Musil stressed, especially to students, that Carson wrote at a time when rivers were burning, nuclear weapons were being tested in the atmosphere, pesticides were sprayed needlessly and ubiquitously, and the Eisenhower Administration was rolling back the environmental and conservation gains of the time and removing environmentally-friendly heads of agencies and replacing them with friends of polluting industries. Her response? Not only Silent Spring, but also active participation in the environmental and political movements of the late 50s and early 60s. Carson campaigned for both Adlai Stevenson and John F. Kennedy and worked closely with Kennedy, his environmentalist Secretary of the Interior, Stewart Udall, and spoke out against corporate fake science. Faced with similar environmental threats and opposition to science and environmentalists today, Musil urged his audience to become engaged, both on and off campus, in the world of policy and politics.

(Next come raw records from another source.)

import Mathlib
import Summits.ResolutionOfSingularities.ResolutionOfSingularities.Theorems.FrobeniusLadderFRationalResolutionCompletedBaseChangeFibrePoints

/-!
# Crux `FrobeniusLadder.FRationalResolution` (stmt-ResolutionOfSingularities-15317), line `redirect`,
# stub `stub_diagonalizableQuotientResolution` — two bricks for the two-step ÉTALE descent (ε) of MEMO-15317-leafhand2-g23 §3:
# the stalk of `Bl_I(Spec R)` at a GIVEN chart point, and the `Bl_𝔪`-transfer through the completion for any G-ring

`…CompletedBaseChangeFibrePoints.exists_chart_prime_ringEquiv_stalk` produces, for a point `p` of `Bl_I(Spec R)`, SOME chart and a prime
with `𝒪_{Bl,p} ≅ R[I/x_i]_𝔔`; the descent (ε) (data read on `Bl_𝔪(Spec 𝒪_{Y,y})` and pushed to an affine étale chart) goes the
other way — from a prime `𝔔` of a chosen chart ring `R[I/x_i]` to the point `awayι(q)` — and needs the stalk there:
* ★ `nonempty_ringEquiv_stalk_awayι` — for `q ∈ Spec (R[It])_{(x_i t)}` and the prime `𝔔` of `R[I/x_i]` corresponding to `q` under
  `reesChartEquiv`: **`𝒪_{Bl_I(Spec R), awayι q} ≅ R[I/x_i]_𝔔`** (open immersion `awayι`, stalk of `Spec` = localization, transport along
  `reesChartEquiv`);
* ★ `isRegular_affineBlowup_maximalIdeal_of_isGRing_of_ringEquiv_adicCompletion` — `B` ANY G-ring (e.g. a localization of an algebra of
  finite type over a field, tree `Matsumura1987_32_localization_holds`), `𝔮` a prime with `Bl_𝔪(Spec B_𝔮)` regular, `(B_𝔮)^ ≅ 𝒪̂` ⇒
  `Bl_𝔪(Spec 𝒪)` regular (the f.t.-over-a-field hypothesis of `…Points.…_local` was used only to get the G-ring property).

Honest label: plumbing toward ONE leaf stub (no stub, crux or summit closed). No definitions, no named facts, no sorry.
[cite: StacksProject, Tag 0804; Tag 01I0] [cite: Matsumura1987, Thm. 8.14; Thm. 23.7; §32] [cite: GortzWedhorn2020, Prop. 13.91 (2); (13.19) p. 415]
-/

noncomputable section

-- single-problem summit: the doubled namespace component is forced
set_option linter.dupNamespace false

open IsLocalRing AlgebraicGeometry CategoryTheory
open Literature.AlgebraicGeometry.Resolution

namespace Summit.ResolutionOfSingularities.ResolutionOfSingularities.Theorems.FRationalResolution.CompletedBaseChangeFibreStalks

/-- ★ **The stalk of `Bl_I(Spec R)` at a given chart point**: for `x_i ∈ I`, a point `q` of the chart `Spec (R[It])_{(x_i t)}` and the
prime `𝔔` of the affine blowup algebra `R[I/x_i]` corresponding to `q` under `reesChartEquiv`, the local ring of `Bl_I(Spec R)` at
`awayι q` is isomorphic to `R[I/x_i]_𝔔`. [cite: StacksProject, Tag 0804; Tag 01I0] [cite: GortzWedhorn2020, (13.19) p. 415] -/
theorem nonempty_ringEquiv_stalk_awayι {R : Type} [CommRing R] (I : Ideal R) (x : R) (hx : x ∈ I)
    (q : Spec (.of (HomogeneousLocalization.Away (reesGrading I) (reesT x hx))))
    (𝔔 : Ideal (blowupAlgebra I x)) [𝔔.IsPrime] (hmemq : ∀ s, s ∈ q.asIdeal ↔ reesChartEquiv (I := I) x hx s ∈ 𝔔) :
    Nonempty ((affineBlowup I).presheaf.stalk (Proj.awayι (reesGrading I) (reesT x hx) (reesT_mem x hx) one_pos q) ≃+*
      Localization.AtPrime 𝔔) := by
  -- stalk at `awayι q` ≅ stalk of the chart at `q` (open immersion)
  let e₁ : (affineBlowup I).presheaf.stalk (Proj.awayι (reesGrading I) (reesT x hx) (reesT_mem x hx) one_pos q) ≃+*
      (Spec (.of (HomogeneousLocalization.Away (reesGrading I) (reesT x hx)))).presheaf.stalk q :=
    (asIso ((Proj.awayι (reesGrading I) (reesT x hx) (reesT_mem x hx) one_pos).stalkMap q)).commRingCatIsoToRingEquiv
  -- stalk of `Spec` at `q` ≅ localization
  letI : Algebra (HomogeneousLocalization.Away (reesGrading I) (reesT x hx))
      ((Spec (.of (HomogeneousLocalization.Away (reesGrading I) (reesT x hx)))).presheaf.stalk q) :=
    (StructureSheaf.toStalk _ q).hom.toAlgebra
  have hloc : IsLocalization.AtPrime
      ((Spec (.of (HomogeneousLocalization.Away (reesGrading I) (reesT x hx)))).presheaf.stalk q) q.asIdeal :=
    StructureSheaf.IsLocalization.to_stalk _ q
  let e₂ := (IsLocalization.algEquiv q.asIdeal.primeCompl
    ((Spec (.of (HomogeneousLocalization.Away (reesGrading I) (reesT x hx)))).presheaf.stalk q)
    (Localization.AtPrime q.asIdeal)).toRingEquiv
  -- localizations at `q` and `𝔔` along `reesChartEquiv`
  obtain ⟨e₃⟩ := CompletedBaseChangeFibrePoints.nonempty_ringEquiv_localization_of_ringEquiv
    (reesChartEquiv (I := I) x hx) q.asIdeal 𝔔 hmemq
  exact ⟨(e₁.trans e₂).trans e₃⟩

/-- ★ **`Bl_𝔪`-regularity through the completion, for any G-ring**: `B` a G-ring, `𝔮` a prime with `Bl_𝔪(Spec B_𝔮)` regular, `𝒪`
Noetherian local with `(B_𝔮)^ ≅ 𝒪̂` ⇒ `Bl_𝔪(Spec 𝒪)` regular. [cite: Matsumura1987, Thm. 8.14; Thm. 23.7; §32]
[cite: GortzWedhorn2020, Prop. 13.91 (2)] -/
theorem isRegular_affineBlowup_maximalIdeal_of_isGRing_of_ringEquiv_adicCompletion {B : Type} [CommRing B] (hB : IsGRing B)
    (𝔮 : Ideal B) [𝔮.IsPrime] (hreg : Scheme.IsRegular (affineBlowup (maximalIdeal (Localization.AtPrime 𝔮))))
    {𝒪 : Type} [CommRing 𝒪] [IsNoetherianRing 𝒪] [IsLocalRing 𝒪]
    (e : AdicCompletion (maximalIdeal (Localization.AtPrime 𝔮)) (Localization.AtPrime 𝔮) ≃+* AdicCompletion (maximalIdeal 𝒪) 𝒪) :
    Scheme.IsRegular (affineBlowup (maximalIdeal 𝒪)) := by
  haveI : IsNoetherianRing B := hB.1
  haveI : IsNoetherianRing (Localization.AtPrime 𝔮) :=
    IsLocalization.isNoetherianRing 𝔮.primeCompl (Localization.AtPrime 𝔮) inferInstance
  have hreg' : Scheme.IsRegular (affineBlowup (𝔮.map (algebraMap B (Localization.AtPrime 𝔮)))) := by
    rwa [Localization.AtPrime.map_eq_maximalIdeal]
  have h1 := BlowupRegularCompletionAscent.isRegular_affineBlowup_adicCompletion_of_isGRing hB 𝔮 𝔮 hreg'
  rw [Localization.AtPrime.map_eq_maximalIdeal, ← AdicCompletion.maximalIdeal_eq_map] at h1
  have h2 := BlowupOrbitCentre.isRegular_affineBlowup_map_of_ringEquiv e _ h1
  rw [PointBlowupOfCompletion.map_maximalIdeal_ringEquiv e, AdicCompletion.maximalIdeal_eq_map] at h2
  exact BlowupRegularFlatChart.isRegular_affineBlowup_of_adicCompletion (maximalIdeal 𝒪) h2

/-- The same for a LOCALIZATION `B` of an algebra `B₀` of finite type over a field (e.g. `B = B₀ ⊗_C C_𝔮`, a chart ring of
`Bl_{IC_𝔮}(Spec C_𝔮)`): `B` is a G-ring by `Matsumura1987_32_6_cor_holds` + `Matsumura1987_32_localization_holds`.
[cite: Matsumura1987, §32, Cor. of Thm. 32.6] -/
theorem isRegular_affineBlowup_maximalIdeal_of_isLocalization_of_ringEquiv_adicCompletion (K : Type) [Field K] {B₀ : Type}
    [CommRing B₀] [Algebra K B₀] [Algebra.FiniteType K B₀] (M : Submonoid B₀) {B : Type} [CommRing B] [Algebra B₀ B]
    [IsLocalization M B] (𝔮 : Ideal B) [𝔮.IsPrime]
    (hreg : Scheme.IsRegular (affineBlowup (maximalIdeal (Localization.AtPrime 𝔮))))
    {𝒪 : Type} [CommRing 𝒪] [IsNoetherianRing 𝒪] [IsLocalRing 𝒪]
    (e : AdicCompletion (maximalIdeal (Localization.AtPrime 𝔮)) (Localization.AtPrime 𝔮) ≃+* AdicCompletion (maximalIdeal 𝒪) 𝒪) :
    Scheme.IsRegular (affineBlowup (maximalIdeal 𝒪)) :=
  isRegular_affineBlowup_maximalIdeal_of_isGRing_of_ringEquiv_adicCompletion
    (Matsumura1987_32_localization_holds.{0} B₀ B M inferInstance (Matsumura1987_32_6_cor_holds.{0} K B₀ ‹_›)) 𝔮 hreg e

end Summit.ResolutionOfSingularities.ResolutionOfSingularities.Theorems.FRationalResolution.CompletedBaseChangeFibreStalks

end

In addition to his main Webster speech, Dr. Musil also spoke, read from his current books, and signed copies of them at the St. Louis Public Library, the Novel Neighbors Bookstore, and at the Webster Groves Nature Study Society (WGNSS), one of the oldest nature study societies in the nation. At WGNSS, Musil traced Rachel Carson’s love of nature and the environment to her mother’s education and interest in the early nature study movement and the widely used curriculum by Anna Botsford Comstock, the first female professor at Cornell University. Musil then traced the lineage of women before Carson who promoted a love of nature and read from his book, Rachel Carson and Her Sisters: Extraordinary Women Who Have Shaped America’s Environment Musil then also read from his own nature book with photos, Washington in Spring: A Nature Journal for a Changing Capital, It describes two recent springtimes in Washington and the effects of climate change as Musil follows and writes in the footsteps of earlier, well-known nature writers like Carson, John Burroughs, Florence Merriam Bailey, and others who described spring in the capital.
During his week at Webster, RCC’s Musil also met with local activists concerned with the St. Louis nuclear waste site at the Westlake Landfill and taught a range of classes including: women and environmental law, race and ethnicity, environmental ethics, women and nature, business and sustainability, teaching sustainability studies, environmental justice and cultural anthropology, global social problems, and nursing and global climate change.
Following Dr. Musil’s Earth Week stay, some 200 people joined the RCC activist network and Webster University became the forty-eighth college to affiliate with the Rachel Carson Council Campus Network (RCCN).